Acórdão nº 370/22 de Tribunal Constitucional (Port, 12 de Maio de 2022

Magistrado ResponsávelCons. António José da Ascensão Ramos
Data da Resolução12 de Maio de 2022
EmissorTribunal Constitucional (Port

ACÓRDÃO Nº 370/2022

Processo n.º 1244/2021

2.ª Secção

Relator: Conselheiro António José da Ascensão Ramos

Acordam, em Conferência, na 2.ª Secção do Tribunal Constitucional

I. Relatório

1. A Autoridade Tributária e Aduaneira (AT), interpôs recurso para o Tribunal Constitucional, ao abrigo das alíneas a) e b) n.º 1 do artigo 70.º da Lei n.º 28/82, de 15 de novembro (Lei do Tribunal Constitucional, referida adiante pela sigla «LTC»), da «decisão arbitral proferida no processo n.º 188/2020-T» que declarou a «ilegalidade dos atos de liquidação de IRS (…) referentes aos anos de 2014 e 2015, assim como da decisão de indeferimento das reclamações graciosas e recursos hierárquicos que tiveram as referidas liquidações como objeto, anulando-os» (cfr. fls. 30).

Por despacho datado de 17 de novembro de 2021, indeferiu-se o aludido requerimento de recurso para o Tribunal Constitucional, com a seguinte fundamentação (cfr. fls. 15-16):

«(…)

A Requerida começa por fundar o seu recurso na supra-transcrita al. a) do n.º 1 do art. 70.º da LTC, por alegadamente “o Tribunal ter recusado a aplicação de interpretação normativa com fundamento em inconstitucionalidade” do artigo 54.º do CPPT e bem assim do n.º 10 do artigo 16.º do CIRS.
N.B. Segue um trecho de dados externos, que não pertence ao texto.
import Literature.Probability.Percolation.CouplingMachine
import Literature.Probability.Percolation.EnhancementProp42
import HarnessLib

/-!
# The `ℋ`-side of the coupling: the exploration read on the copies of the edges of `ℋ` and on the
# mark coins (Martineau–Severo 2019, §5, Step ∞)

Support file of the inline proof of `Literature.Probability.Percolation.MartineauSevero2019_cor22`
(Proposition 4.1). Martineau–Severo (Ann. Probab. 47 (2019), §5): "Let `ω` be a Bernoulli
percolation of parameter `p̂ := 1-(1-p)^{1/M}` on `ℋ̂`, so that `p̂`-percolation on `ℋ̂` corresponds to
`p`-percolation on `ℋ` … By construction, `C_∞` has the distribution of the cluster of the origin for
the `(p,s)`-process on `ℋ`: it is the cluster of the origin of `((∨_k ω_{e,k})_e, α)` which has
distribution `Ber(p)^{⊗E(ℋ)} ⊗ Ber(s)^{⊗V(ℋ)}`."

Here the machine of `CouplingMachine.lean` is run on the star coins of `CoveringQuotientBlocks.lean`
(`N` copies of every edge coordinate and `N` mark coins per vertex, all `p̂`-coins): an edge query reads
the `N` copies of its edge (open iff some copy is), a bonus reads the `N` mark coins of its vertex
(marked iff all are). We prove that this encoding is good (fresh: every edge is queried once, every
bonus attempted once), that the transcript is consistent with the decoded pair
`(ω, α) = ((∨_k ω_{e,k})_e, (∧_k α_{u,k})_u)`, and hence, by exploration correctness and block
aggregation (`StarCoins.map_blockOf`), that

  `P_{⊤,p̂}(an explored vertex at distance ≥ L at time K) = ℙ_{p,s}(𝓔_L)`,
  `p = 1-(1-p̂)^N`, `s = p̂^N`, `K ≥ haltBound`

(`Coupling.measureReal_reachState_H`), where `ℙ_{p,s}` is `EnhProp42.enhMeasure`.

## References

* S. Martineau, F. Severo, Ann. Probab. 47 (2019), §5 (Step ∞) [MartineauSevero2019].
-/

noncomputable section

namespace Literature.Probability.Percolation

open MeasureTheory Literature.Barriers.CriticalPhenomena ProbeHistory StarCoins
open scoped Classical

namespace Coupling

variable {Q : Type*}

/-! ### The encoding on star coins -/

/-- The coin type of the `ℋ`-side: `N` copies of every coordinate of `E(ℋ) ⊔ V(ℋ)`.
[cite: MartineauSevero2019, §5 (E(ℋ̂) = E(ℋ) × {1,…,M})] -/
abbrev CoinH (Q : Type*) (N : ℕ) : Type _ := Carrier (Sym2 Q ⊕ Q) N

/-- The `N` coins of a coordinate. [cite: MartineauSevero2019, §5 (the copies (e, k))] -/
def coinsOf (N : ℕ) (i : Sym2 Q ⊕ Q) : Finset (Sym2 (CoinH Q N)) :=
  Finset.univ.image fun k : Fin N => coin i k

/-- Membership in `coinsOf`. [folklore] -/
theorem mem_coinsOf {N : ℕ} {i : Sym2 Q ⊕ Q} {c : Sym2 (CoinH Q N)} :
    c ∈ coinsOf N i ↔ ∃ k : Fin N, c = coin i k := by
  simp only [coinsOf, Finset.mem_image, Finset.mem_univ, true_and]
  exact ⟨fun ⟨k, hk⟩ => ⟨k, hk.symm⟩, fun ⟨k, hk⟩ => ⟨k, hk.symm⟩⟩

/-- `|coinsOf N i| = N`. [folklore] -/
theorem card_coinsOf (N : ℕ) (i : Sym2 Q ⊕ Q) : (coinsOf N i).card = N := by
  rw [coinsOf, Finset.card_image_of_injective _ (fun k k' h => (coin_eq_coin_iff.1 h).2), Finset.card_univ,
    Fintype.card_fin]

/-- Coins of distinct coordinates are disjoint. [folklore] -/
theorem disjoint_coinsOf {N : ℕ} {i j : Sym2 Q ⊕ Q} (h : i ≠ j) : Disjoint (coinsOf N i) (coinsOf N j) := by
  rw [Finset.disjoint_left]
  intro c hc hc'
  obtain ⟨k, rfl⟩ := mem_coinsOf.1 hc
  obtain ⟨k', hk'⟩ := mem_coinsOf.1 hc'
  exact h (coin_eq_coin_iff.1 hk').1

/-- Coins are edges of the complete coin graph. [folklore] -/
theorem coinsOf_subset_edgeSet (N : ℕ) (i : Sym2 Q ⊕ Q) :
    (↑(coinsOf N i) : Set (Sym2 (CoinH Q N))) ⊆ (⊤ : SimpleGraph (CoinH Q N)).edgeSet := by
  intro c hc
  obtain ⟨k, rfl⟩ := mem_coinsOf.1 hc
  exact coin_mem_edgeSet _ _

/-- **The `ℋ`-side encoding**: an edge query reads the `N` copies of the edge, a bonus reads the `N`
mark coins of the vertex. [cite: MartineauSevero2019, §5 (Step 2K+1 on ℋ̂; s-exploration on ℋ)] -/
def encH (N : ℕ) : List Bool → Query Q → Finset (Sym2 (CoinH Q N))
  | _, Query.edge a b => coinsOf N (Sum.inl s(a, b))
  | _, Query.bonus u => coinsOf N (Sum.inr u)

variable (H : SimpleGraph Q) [H.LocallyFinite] (o : Q) (r L N : ℕ)

/-- The coins used along a transcript: the copies of the queried edges and the mark coins of the
attempted vertices. [cite: MartineauSevero2019, §5 (the p-explored edges and s-explored vertices)] -/
def usedH (b : List Bool) : Finset (Sym2 (CoinH Q N)) :=
  (stateOf H o r L N b).Qd.biUnion (fun e => coinsOf N (Sum.inl e)) ∪
    (stateOf H o r L N b).Y.biUnion (fun u => coinsOf N (Sum.inr u))

variable {H o r L N}

/-- Membership in `usedH`. [folklore] -/
theorem mem_usedH {b : List Bool} {c : Sym2 (CoinH Q N)} :
    c ∈ usedH H o r L N b ↔ (∃ e ∈ (stateOf H o r L N b).Qd, c ∈ coinsOf N (Sum.inl e)) ∨
      (∃ u ∈ (stateOf H o r L N b).Y, c ∈ coinsOf N (Sum.inr u)) := by
  simp [usedH]

/-- **The `ℋ`-side encoding is good** (fresh: an edge is queried at most once and a bonus attempted
at most once, so their coins were never read). [cite: MartineauSevero2019, §5 ("No vertex or edge will get explored more than once")] -/
theorem goodEnc_H : TExplore.GoodEnc (machine H o r L N) (encH N) (⊤ : SimpleGraph (CoinH Q N)) := by
  refine TExplore.goodEnc_of_used (usedH H o r L N) ?_ ?_ ?_ ?_
  · intro b q _
    cases q with
    | edge a c => exact coinsOf_subset_edgeSet N _
    | bonus u => exact coinsOf_subset_edgeSet N _
  · intro b q _
    cases q with
    | edge a c => exact card_coinsOf N _
    | bonus u => exact card_coinsOf N _
  · intro b q ans hq
    have hq' : nq H o r L (stateOf H o r L N b) = some q := hq
    have h1 : encH N b q ⊆ usedH H o r L N (ans :: b) := by
      intro c hc
      rw [mem_usedH, stateOf_cons_of_some hq']
      cases q with
      | edge a d =>
        exact Or.inl ⟨s(a, d), mem_Qd_hstep_edge.2 (Or.inl rfl), hc⟩
      | bonus u =>
        exact Or.inr ⟨u, mem_Y_hstep_bonus.2 (Or.inl rfl), hc⟩
    have h2 : usedH H o r L N b ⊆ usedH H o r L N (ans :: b) := by
      intro c hc
      obtain ⟨mA, mQd, mO, mY, -⟩ := mono_cons (H := H) (o := o) (r := r) (L := L) (N := N) ans b
      rw [mem_usedH]
      rcases mem_usedH.1 hc with ⟨e, he, hce⟩ | ⟨u, hu, hcu⟩
      · exact Or.inl ⟨e, mQd he, hce⟩
      · exact Or.inr ⟨u, mY hu, hcu⟩
    convert Finset.union_subset h1 h2 using 3
  · intro b q hq
    have hq' : nq H o r L (stateOf H o r L N b) = some q := hq
    rw [Finset.disjoint_left]
    intro c hc hcu
    rcases mem_usedH.1 hcu with ⟨e, he, hce⟩ | ⟨u, hu, hcu⟩
    · cases q with
      | edge a d =>
        obtain ⟨-, -, -, hQ⟩ := nq_edge_spec hq'
        have hne : (Sum.inl s(a, d) : Sym2 Q ⊕ Q) ≠ Sum.inl e := fun h => hQ (by cases h; exact he)
        exact Finset.disjoint_left.1 (disjoint_coinsOf hne) hc hce
      | bonus u' =>
        exact Finset.disjoint_left.1 (disjoint_coinsOf (Sum.inr_ne_inl : (Sum.inr u' : Sym2 Q ⊕ Q) ≠ Sum.inl e)) hc hce
    · cases q with
      | edge a d =>
        exact Finset.disjoint_left.1 (disjoint_coinsOf (Sum.inl_ne_inr : (Sum.inl s(a, d) : Sym2 Q ⊕ Q) ≠ Sum.inr u)) hc hcu
      | bonus u' =>
        obtain ⟨-, -, -, hY, -⟩ := nq_bonus_spec hq'
        have hne : (Sum.inr u' : Sym2 Q ⊕ Q) ≠ Sum.inr u := fun h => hY (by cases h; exact hu)
        exact Finset.disjoint_left.1 (disjoint_coinsOf hne) hc hcu

/-! ### Decoding and consistency -/

variable (H N) in
/-- The `ℋ`-side aggregator: an edge coordinate is open iff it is an edge of `ℋ` and some copy is open;
a vertex is marked iff all its mark coins are open. [cite: MartineauSevero2019, §5 ("(∨_k ω_{e,k})_e", "α")] -/
def aggH : Sym2 Q ⊕ Q → (Fin N → Prop) → Prop
  | Sum.inl e, h => e ∈ H.edgeSet ∧ ∃ k, h k
  | Sum.inr _, h => ∀ k, h k

variable (H N) in
/-- The decoded joint configuration `(ω, α)` of a coin configuration. [cite: MartineauSevero2019, §5 (Step ∞)] -/
def decodeH (ω : Set (Sym2 (CoinH Q N))) : Set (Sym2 Q ⊕ Q) := blockOf (aggH H N) ω

omit [H.LocallyFinite] in
/-- Decoded edges: an edge of `ℋ` one of whose copies is open. [folklore] -/
theorem mem_enhOmega_decodeH {ω : Set (Sym2 (CoinH Q N))} {e : Sym2 Q} :
    e ∈ enhOmega (decodeH H N ω) ↔ e ∈ H.edgeSet ∧ ∃ k : Fin N, coin (Sum.inl e : Sym2 Q ⊕ Q) k ∈ ω := by
  rw [mem_enhOmega, decodeH, mem_blockOf, aggH]

omit [H.LocallyFinite] in
/-- Decoded marks: all mark coins open. [folklore] -/
theorem mem_enhAlpha_decodeH {ω : Set (Sym2 (CoinH Q N))} {u : Q} :
    u ∈ enhAlpha (decodeH H N ω) ↔ ∀ k : Fin N, coin (Sum.inr u : Sym2 Q ⊕ Q) k ∈ ω := by
  rw [mem_enhAlpha, decodeH, mem_blockOf, aggH]

/-- Some coin of a coordinate is observed open iff some copy is open. [folklore] -/
theorem obs_coinsOf_nonempty_iff {ω : Set (Sym2 (CoinH Q N))} {i : Sym2 Q ⊕ Q} :
    (obs ω (coinsOf N i)).Nonempty ↔ ∃ k : Fin N, coin i k ∈ ω := by
  constructor
  · rintro ⟨c, hc⟩
    rw [mem_obs_iff] at hc
    obtain ⟨k, rfl⟩ := mem_coinsOf.1 hc.1
    exact ⟨k, hc.2⟩
  · rintro ⟨k, hk⟩
    exact ⟨coin i k, mem_obs_iff.2 ⟨mem_coinsOf.2 ⟨k, rfl⟩, hk⟩⟩

/-- All coins of a coordinate are observed open iff all copies are open. [folklore] -/
theorem obs_coinsOf_eq_iff {ω : Set (Sym2 (CoinH Q N))} {i : Sym2 Q ⊕ Q} :
    obs ω (coinsOf N i) = coinsOf N i ↔ ∀ k : Fin N, coin i k ∈ ω := by
  constructor
  · intro h k
    have : coin i k ∈ obs ω (coinsOf N i) := by rw [h]; exact mem_coinsOf.2 ⟨k, rfl⟩
    exact (mem_obs_iff.1 this).2
  · intro h
    ext c
    rw [mem_obs_iff]
    constructor
    · exact fun hc => hc.1
    · intro hc
      obtain ⟨k, rfl⟩ := mem_coinsOf.1 hc
      exact ⟨hc, h k⟩

/-- The encoding of an edge query. [folklore] -/
theorem encH_edge {b : List Bool} {a c : Q} : encH N b (Query.edge a c) = coinsOf N (Sum.inl s(a, c)) := rfl

/-- The encoding of a bonus query. [folklore] -/
theorem encH_bonus {b : List Bool} {u : Q} : encH N b (Query.bonus u) = coinsOf N (Sum.inr u) := rfl

/-- The recorded answer to an edge query: some probed coin open. [folklore] -/
theorem answer_edge_eq_true_iff {a c : Q} {D : Finset (Sym2 (CoinH Q N))} {ω : Set (Sym2 (CoinH Q N))} :
    TExplore.answer (machine H o r L N) (Query.edge a c) (D, obs ω D) = true ↔ (obs ω D).Nonempty := by
  simp [TExplore.answer, machine]

/-- The recorded answer to a bonus query: all probed coins open. [folklore] -/
theorem answer_bonus_eq_true_iff {u : Q} {D : Finset (Sym2 (CoinH Q N))} {ω : Set (Sym2 (CoinH Q N))} :
    TExplore.answer (machine H o r L N) (Query.bonus u) (D, obs ω D) = true ↔ obs ω D = D := by
  simp [TExplore.answer, machine]

/-- **The transcript is consistent with the decoded pair** `((∨_k ω_{e,k})_e, (∧_k α_{u,k})_u)` along
every run of the `ℋ`-side. [cite: MartineauSevero2019, §5 (Step ∞: "it is the cluster of the origin of ((∨_k ω_{e,k})_e, α)")] -/
theorem consistent_bt_H (ω : Set (Sym2 (CoinH Q N))) (k : ℕ) :
    Consistent (H := H) (o := o) (r := r) (L := L) (N := N) (enhOmega (decodeH H N ω)) (enhAlpha (decodeH H N ω))
      (TExplore.bt (machine H o r L N) ((TExplore.texpl (machine H o r L N) (encH N)).hist k ω)) := by
  induction k with
  | zero => simp [Consistent]
  | succ k ih =>
    cases hq : nq H o r L (stateOf H o r L N (TExplore.bt (machine H o r L N)
        ((TExplore.texpl (machine H o r L N) (encH N)).hist k ω))) with
    | none =>
      rw [TExplore.bt_hist_succ_of_none goodEnc_H hq]
      exact ih
    | some q =>
      rw [TExplore.bt_hist_succ_of_some goodEnc_H hq]
      refine ⟨ih, ?_⟩
      rw [hq]
      cases q with
      | edge a c =>
        obtain ⟨-, hac, -, -⟩ := nq_edge_spec hq
        simp only
        rw [encH_edge, answer_edge_eq_true_iff, obs_coinsOf_nonempty_iff, mem_enhOmega_decodeH]
        exact ⟨fun h => ⟨hac, h⟩, fun h => h.2⟩
      | bonus u =>
        simp only
        rw [encH_bonus, answer_bonus_eq_true_iff, obs_coinsOf_eq_iff, mem_enhAlpha_decodeH]

/-! ### The law: `P_{⊤,p̂}(reach) = ℙ_{p,s}(𝓔_L)` -/

omit [H.LocallyFinite] in
/-- The block probabilities of the `ℋ`-side aggregator are the parameters
`(1-(1-p̂)^N on E(ℋ), 0 off E(ℋ), p̂^N on vertices)`. [cite: MartineauSevero2019, §5 (p̂; s)] -/
theorem blockMeasure_aggH (ph : unitInterval) (i : Sym2 Q ⊕ Q) :
    blockMeasure ph N {h | aggH H N i h} =
      unitInterval.toNNReal (EnhProp42.enhParams H (orParam ph N) (andParam ph N) i) := by
  cases i with
  | inl e =>
    by_cases he : e ∈ H.edgeSet
    · have : {h : Fin N → Prop | aggH H N (Sum.inl e) h} = {h | ∃ k, h k} := by
        ext h; simp [aggH, he]
      rw [this, blockMeasure_exists]
      simp [EnhProp42.enhParams, he]
    · have : {h : Fin N → Prop | aggH H N (Sum.inl e) h} = ∅ := by
        ext h; simp [aggH, he]
      rw [this, measure_empty]
      simp only [EnhProp42.enhParams, Sum.elim_inl, if_neg he, unitInterval.toNNReal_zero, ENNReal.coe_zero]
  | inr u =>
    have : {h : Fin N → Prop | aggH H N (Sum.inr u) h} = {h | ∀ k, h k} := by
      ext h; simp [aggH]
    rw [this, blockMeasure_forall]
    simp [EnhProp42.enhParams]

omit [H.LocallyFinite] in
/-- **The decoded configuration is `ℙ_{p,s}`-distributed**, `p = 1-(1-p̂)^N`, `s = p̂^N`.
[cite: MartineauSevero2019, §5 (Step ∞: "which has distribution Ber(p)^{⊗E(ℋ)} ⊗ Ber(s)^{⊗V(ℋ)}")] -/
theorem map_decodeH (ph : unitInterval) :
    (bondPercolation (⊤ : SimpleGraph (CoinH Q N)) ph).map (decodeH H N) =
      EnhProp42.enhMeasure H (orParam ph N) (andParam ph N) := by
  rw [EnhProp42.enhMeasure]
  exact map_blockOf ph (aggH H N) _ (blockMeasure_aggH ph)

/-- **The `ℋ`-side law**: for `K ≥ haltBound`, the probability that the exploration read on the coins of
`ℋ̂` has explored a vertex at distance `≥ L` equals `ℙ_{p,s}(𝓔_L)`.
[cite: MartineauSevero2019, §5 (Step ∞) and Proposition 4.1] -/
theorem measureReal_reachState_H [Countable Q] (hH : H.Connected) (ph : unitInterval) {K : ℕ}
    (hK : haltBound H o r L ≤ K) :
    (bondPercolation (⊤ : SimpleGraph (CoinH Q N)) ph).real
        {ω | ReachState H o L (stateOf H o r L N (TExplore.bt (machine H o r L N)
          ((TExplore.texpl (machine H o r L N) (encH N)).hist K ω)))} =
      (EnhProp42.enhMeasure H (orParam ph N) (andParam ph N)).real (enhEvent H r o L) := by
  have hset : {ω : Set (Sym2 (CoinH Q N)) | ReachState H o L (stateOf H o r L N (TExplore.bt (machine H o r L N)
      ((TExplore.texpl (machine H o r L N) (encH N)).hist K ω)))} = decodeH H N ⁻¹' enhEvent H r o L := by
    ext ω
    rw [Set.mem_setOf_eq, Set.mem_preimage, mem_enhEvent_iff]
    exact reachState_iff_of_halted hH (consistent_bt_H ω K) (nq_stateOf_bt_eq_none hH goodEnc_H hK ω)
  have hmeas : Measurable (decodeH H N) := measurable_blockOf _
  rw [hset, ← map_measureReal_apply hmeas (determinedBy_enhEvent_enhWindow hH r o L).measurableSet_of_finset,
    map_decodeH]

end Coupling

end Literature.Probability.Percolation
Seguidamente, funda ainda a Requerida o seu recurso, na al. b) do mesmo artigo, pretendendo a “ fiscalização concreta da constitucionalidade e da legalidade do artigo 54.º do CPPT quando interpretado no sentido de que a referência à impugnação unitária de atos imediatamente lesivos tem a natureza de faculdade e não de um verdadeiro ónus, pelo que a não impugnação judicial de atos de indeferimento de pedidos de reconhecimento do estatuto de residente não habitual não impede a impugnação judicial das decisões finais de liquidação do imposto com fundamento em vícios daquele”.

Ora, e antes do mais, cumpre notar que o recurso se apresenta, salvo melhor opinião e o muito respeito devido à Recorrente, como contraditório, na medida que:

- ou a Recorrente entende que foi recusada, com fundamento em inconstitucionalidade, recusada a aplicação do artigo 54.º do CPPT;

- ou a Recorrente entende que foi aplicada uma interpretação inconstitucional daquele. Não se vislumbra, como efeito, qualquer possibilidade de logicamente compatibilizar ambos os entendimentos. (…)

Assim, e desde logo, a decisão recorrida não recusou, manifestamente, julga-se, a aplicação de qualquer norma com fundamento em inconstitucionalidade, caso em que, de resto, se verificaria a obrigatoriedade de recurso pelo Ministério Público.

Como bem demonstra ter compreendido a Recorrente (ponto 6. do requerimento de interposição do recurso), a decisão invoca os artigos 4.º, n.º 1, e 5.º, n.º 2 da LGT, para fundamentar a interpretação das normas que aplicou, e não qualquer inconstitucionalidade de alguma delas ou das suas possíveis interpretações.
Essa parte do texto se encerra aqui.